If there is a thread addressing this set, I would appreciate being directed to it. Otherwise, what do you think of this compilation? I have the original six-CD compilation - and I like it a lot - so I mostly was interested in what everyone thought of the "newer" material.


----------



## Il_Penseroso (Nov 20, 2010)

The picture attached here is too small, is it a compilation? If it is, then good, better than having them all performed by only one singer, though the most famous and the most complete is that made by Dietrich Fischer-Dieskau (accompanied by Gerald Moore) in a 21-CD set released by DG.


----------



## PMarlowe (Feb 5, 2014)

Not a true compilation in that many songs are repeated (with different performers, of course) and some are not included. It's an attempt to show how Schubert lieder has been sung on record since 1898. Here's a description and a review of sorts:

http://www.hbdirect.com/album/22369...hubert-singers-recorded-1898-2012-17-cds.html

It's an extension of the original 6-CD set that stopped at 1952. I wish I could hear samples of CDs 7-on. As I said, I have the original set.
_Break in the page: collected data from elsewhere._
import Mathlib
import Summits.Ventures.HodgeRepro2.T5CharactersTrivialOnBase
import Summits.Ventures.HodgeRepro2.T5AdicCompletionRelativeDuality
import Summits.Ventures.HodgeRepro2.T5InertConductorShift
import Summits.Ventures.HodgeRepro2.T5InertNormalizedCharacter
import Summits.Ventures.HodgeRepro2.T5LocalNormIndex
import Summits.Ventures.HodgeRepro2.T6N5TateTwist
import Summits.Ventures.HodgeRepro2.T6N5Hyp
import Summits.Ventures.HodgeRepro2.T6N5LocalDatum
import Summits.Ventures.HodgeRepro2.T6N5LocalHyp
import Summits.Ventures.HodgeRepro2.T6N5Local
import Summits.Ventures.HodgeRepro2.T6N5LocalCharDatum
import Summits.Ventures.HodgeRepro2.T6N5LocalInertHyp
import Summits.Ventures.HodgeRepro2.T6N5LocalInert
import Summits.Ventures.HodgeRepro2.T6N5LocalInertCompletion
import Summits.Ventures.HodgeRepro2.T6N5LocalInertOnCompletion
import Summits.Ventures.HodgeRepro2.T6N5LocalOnCompletionIndex
import Summits.Ventures.HodgeRepro2.T6N5LocalTateChars

/-!
# T6N5LocalInertTateSide — Tier 6, M2 sub-step N5 (t6-p8's half): LAYER III FOR THE TATE SIDE at an inert place

The inert assembly `T6N5LocalOnCompletionIndex.N5Local_main_inert_completion'` takes the Tate side of the datum
as a bundle of PARAMETERS `T : TateSide L_wˣ` (the additive characters `Psi`, the Haar measures `Meas`, `ω_s`,
`‖·‖`, `ψ_a`, the scalings, the self-dual measures, Tate's `ε(χ, ψ, dx)`, `ψ_δ`, the inert / normalised predicates,
`ψ₀`, `t`, `d_v`) together with the CONDITIONS `hc` (the normalisation conventions), `hψδ : ψ_δ = ψ₀(t·)`,
`ht : t ∈ F_v^×`, `hηt : η_v(t) = (−1)^{d_v+1}`, `hin`, `hψ0 : ψ₀ normalised`. With the additive characters, the absolute value, `ω_s`, the Haar measures and the self-dual
measures modelled in `T6N5LocalTateChars` (`PsiC`, `twist`, `cond`, `nrm`, `omega`, `sd`, `TateParams`), this file
models the remaining Tate-side fields at an INERT place and proves all six conditions:
* `Psi` := the continuous non-trivial additive characters of `L_w` (`PsiC`); `ψ_a` := `ψ(a·)` (`twist`);
  `n(ψ)` := the exact conductor (`cond`: `ψ` trivial on `B(c) = 𝔭^{−c}`, not on `B(c + 1)` — p4's `exists_conductor`),
  with the twisting rule `n(ψ(a·)) = n(ψ) − log v(a)` (`cond_twist`, from p4's `T5BallCharacters`);
* `Meas` := `ℝ` (the multiples of a fixed Haar measure), `r · dx := r dx`; `‖a‖ := q_E^{log v(a)} = q_E^{−ord(a)}`
  (`nrm`, `q_E` the residue cardinality), `ω_s := ‖·‖^s` (`omega`), `dx_ψ := q_E^{−n(ψ)/2}` (`sd`) — so that
  `Conventions` (`ω_s(a) = ‖a‖^s`, `‖a‖ > 0`, `dx_{ψ_a} = ‖a‖^{1/2} dx_ψ`) is a THEOREM (`conventions_mk`);
* `ψ₀` := p4's normalised character (`exists_char_trivial_on_base_conductor_neg_one'`: continuous, trivial on `K_v`
  and on `𝔭_E`, non-trivial on `O_E` — Proposition 3.1's normalisation, `IsNormalisedC`), `hψ0` a theorem;
* for the datum's `ψ_δ` — a continuous non-trivial character of `L_w` trivial on `K_v` (`ψ_δ = ψ_F ∘ tr(δ ·)`,
  `tr δ = 0`) — `t` := the unique `t ∈ K_v` with `ψ_δ = ψ₀(t·)` and `d_v := n(ψ_δ)`, from p4's relative duality
  and conductor shift (`exists_unique_log_val_eq`: `log v(t) = −1 − d_v`); `hψδ`, `ht`, `hηt` theorems
  (`η_v(t) = (−1)^{log v(t)}` through `μ_eq_ηF` / `μ_apply` of `T6N5LocalInertCompletion`);
* `IsInert` := `[L_w : K_v] = 2 ∧ ϖ irreducible in O_{L_w}` (the place data), `hin` a theorem.
What stays parametric: `epsT` (Tate's ε-factor — no Mathlib model) with its displays `hT` (Tate (3.2.2)–(3.2.3)),
`hG` (GGP-ex Prop. 3.1) and `h35` (BFGYYZ Thm 3.5), and the Weil-side data (`χ_W`, `ϵ_δ(W)`, `Θ`, the line signs) with
the (A1) / Weil inputs — bundled as `TateParams`. `N5Local_main_inert_completion_tate` is Theorem N5.T2 at an inert
place with the Tate side so modelled.
README §8(d): uses an L-value-free non-vanishing device: NO.
-/

namespace Summit.Ventures.HodgeRepro2.T6.N5LocalInertTateSide
import Summits.Parity.BatemanHorn.Theorems.SelbergDelangeRigidityLSDRealSegmentTailsLinearAux
import Literature.NumberTheory.LFunctions.MertensSecondLogPower
import HarnessLib

/-!
# Route `SelbergDelangeRigidity`, crux `LSDRealSegment` (stmt-Parity-9770), line
# `product-anatomy-subcritical`: tails for ONE LINEAR FORM and for the EMPTY SYSTEM (cases of `stub_tails`)

`topClassBound_linear`: for `f₀ = aX + b` (`a ≥ 1`) and `1 ≤ y < 2`, the `n ≤ x` whose value `an + b` has a prime
factor `p > x^{1−η}` carry tilted mass `Σ y^{Ω(an+b)} ≤ ε x (log x)^{y−1}` for `η = η(ε)`: writing `an + b = p r`
and grouping by `p`, the mass is `≤ y Σ_{x^{1−η} < p ≤ (a+|b|)x} Σ_{r ≤ M/p} y^{Ω(r)} ≤ y C M (log M)^{y−1} Σ_p 1/p`
(order of magnitude `tails_smoothTilt_sum_le` at `σ = 0`) and `Σ_{x^{1−η} < p ≤ (a+|b|) x} 1/p ≤ 3η` eventually by
Mertens' second theorem on both ends (`Literature.NumberTheory.LFunctions.Mertens.abs_sum_primesLE_inv_sub_loglog_le`,
PROVED).  With `tails_linear_three` this gives ALL FOUR clauses of `stub_tails` for one linear form
(`tails_linear_single`, registered), and the empty system `k = 0` is trivial (`tails_empty`, registered): both are
genuine unconditional cases of `stub_tails`.
-/

open Filter Finset Polynomial
open scoped BigOperators Topology Classical

namespace Summit.Parity.BatemanHorn.Cruxes.LSDRealSegment.ProductAnatomySubcritical

open Literature.NumberTheory.Sieve
open ArithmeticFunction (cardFactors)
noncomputable section

/-! ### Two counting tools -/

/-- The multiples of `p ≥ 1` in `[1, M]` are the `p r`, `1 ≤ r ≤ M/p`. [folklore] -/
theorem sum_filter_dvd_eq {p : ℕ} (hp : 0 < p) (M : ℕ) (h : ℕ → ℝ) :
    ∑ m ∈ (Icc 1 M).filter (fun m => p ∣ m), h m = ∑ r ∈ Icc 1 (M / p), h (p * r) := by
  have himg : (Icc 1 M).filter (fun m => p ∣ m) = (Icc 1 (M / p)).image (fun r => p * r) := by
    ext m
    simp only [Finset.mem_filter, Finset.mem_Icc, Finset.mem_image]
    constructor
    · rintro ⟨⟨h1, h2⟩, r, rfl⟩
      refine ⟨r, ⟨?_, ?_⟩, rfl⟩
      · rcases Nat.eq_zero_or_pos r with rfl | hr
        · simp at h1
        · exact hr
      · exact (Nat.le_div_iff_mul_le hp).mpr (by rw [mul_comm]; exact h2)
    · rintro ⟨r, ⟨h1, h2⟩, rfl⟩
      refine ⟨⟨Nat.one_le_iff_ne_zero.mpr (Nat.mul_ne_zero hp.ne' (by omega)), ?_⟩, dvd_mul_right p r⟩
      calc p * r ≤ p * (M / p) := Nat.mul_le_mul_left p h2
        _ ≤ M := Nat.mul_div_le M p
  rw [himg, Finset.sum_image fun r _ r' _ h => mul_left_cancel₀ hp.ne' h]

/-- **The prime window** (Mertens' second theorem at both ends): for `2 ≤ W ≤ N`,
`Σ_{W < p ≤ N} 1/p ≤ log(log N / log W) + 2K/log W`. [folklore] -/
theorem sum_inv_primes_window_le : ∃ K : ℝ, 0 ≤ K ∧ ∀ (W : ℝ) (N : ℕ), 2 ≤ W → W ≤ N →
    ∑ p ∈ (Nat.primesLE N).filter (fun p : ℕ => W < (p : ℝ)), (1 : ℝ) / p ≤
      Real.log (Real.log N / Real.log W) + 2 * K / Real.log W := by
  obtain ⟨K, hK⟩ := Literature.NumberTheory.LFunctions.Mertens.abs_sum_primesLE_inv_sub_loglog_le 1
  have hK0 : 0 ≤ K := by
    have h := (abs_nonneg _).trans (hK 2 le_rfl)
    rw [pow_one] at h
    have hl2 : 0 < Real.log 2 := Real.log_pos one_lt_two
    by_contra hneg
    have : K / Real.log 2 < 0 := div_neg_of_neg_of_pos (not_le.mp hneg) hl2
    linarith
  refine ⟨K, hK0, fun W N hW hWN => ?_⟩
  have hW0 : 0 ≤ W := by linarith
  have hN2 : (2 : ℝ) ≤ N := hW.trans hWN
  have hlogW : 0 < Real.log W := Real.log_pos (by linarith)
  have hlogN : Real.log W ≤ Real.log N := Real.log_le_log (by linarith) hWN
  have hset : (Nat.primesLE N).filter (fun p : ℕ => W < (p : ℝ)) = Nat.primesLE N \ Nat.primesLE ⌊W⌋₊ := by
    ext p
    simp only [Finset.mem_filter, Finset.mem_sdiff, Nat.mem_primesLE, not_and]
    constructor
    · rintro ⟨⟨h1, h2⟩, h3⟩
      refine ⟨⟨h1, h2⟩, fun h _ => ?_⟩
      have : (p : ℝ) ≤ W := (Nat.cast_le.mpr h).trans (Nat.floor_le hW0)
      linarith
    · rintro ⟨⟨h1, h2⟩, h3⟩
      refine ⟨⟨h1, h2⟩, ?_⟩
      have : ¬p ≤ ⌊W⌋₊ := fun h => h3 h h2
      exact (Nat.floor_lt hW0).mp (not_le.mp this)
  have hsub : Nat.primesLE ⌊W⌋₊ ⊆ Nat.primesLE N := by
    intro p hp
    rw [Nat.mem_primesLE] at hp ⊢
    exact ⟨hp.1.trans (Nat.floor_le_of_le hWN), hp.2⟩
  rw [hset, Finset.sum_sdiff_eq_sub hsub]
  have h1 := hK N hN2
  have h2 := hK W hW
  rw [Nat.floor_natCast, pow_one] at h1
  rw [pow_one] at h2
  have e1 : ∑ p ∈ Nat.primesLE N, (1 : ℝ) / p = ∑ p ∈ Nat.primesLE N, (p : ℝ)⁻¹ :=
    Finset.sum_congr rfl fun p _ => one_div _
  have e2 : ∑ p ∈ Nat.primesLE ⌊W⌋₊, (1 : ℝ) / p = ∑ p ∈ Nat.primesLE ⌊W⌋₊, (p : ℝ)⁻¹ :=
    Finset.sum_congr rfl fun p _ => one_div _
  rw [e1, e2]
  have h1' := (abs_le.mp h1).2
  have h2' := (abs_le.mp h2).1
  have hKN : K / Real.log N ≤ K / Real.log W := div_le_div_of_nonneg_left hK0 hlogW hlogN
  have hlog : Real.log (Real.log N) - Real.log (Real.log W) = Real.log (Real.log N / Real.log W) :=
    (Real.log_div (by linarith) hlogW.ne').symm
  have : 2 * K / Real.log W = K / Real.log W + K / Real.log W := by ring
  linarith

section Linear

variable {f : Fin 1 → ℤ[X]} {a b : ℤ}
I have the complete F-D and some Schreier, but the historical treatment of Schubert intrigues me. But if the new set doesn't add much, I'd just as soon save my money.


----------



## PMarlowe (Feb 5, 2014)

Since no one seems to have first-hand experience with this set (or its predecessor), I just went ahead and bought it. I got a new copy for only $32 . . . not bad for a 17-CD set. Based on the first six CDs, I would say it is indispensible for those who are familiar with and enjoy Schubert lieder. Given the age of the recordings, the sound is pretty good, as well. But I don't think those without comprehensive knowledge of Schubert lieder would have the frame of reference necessary to enjoy the varied approaches presented. (Since I've listened to the 21-CD DFD-Moore set about 10 times, I've at least got a pretty good start.) I'm certainly hoping CDs 7-17 are as enjoyable as the first six.


----------



## Headphone Hermit (Jan 8, 2014)

Thanks for the heads-up.

Whilst we're on the topic, can I put in a plug for John Reed's 'The Schubert Song Companion'? Its an excellent accompaniment to the songs. Each one has an english translation of the lyrics, date of writing, key, links to other songs and, best of all, an nice short note on the background to the song. I find it fascinating to dip into as I listen to any of the song collections


----------



## PMarlowe (Feb 5, 2014)

I also invested in this bad boy, which has 13 or so Schubert lieder CDs. There are 66 total dating from the late 1930s into the 1940s (and perhaps a few in the early 1950s). It ought to keep me busy for awhile.









And, by the way, the Schubert Lieder on Record is amazingly good. I had high hopes and they may have been exceeded.


----------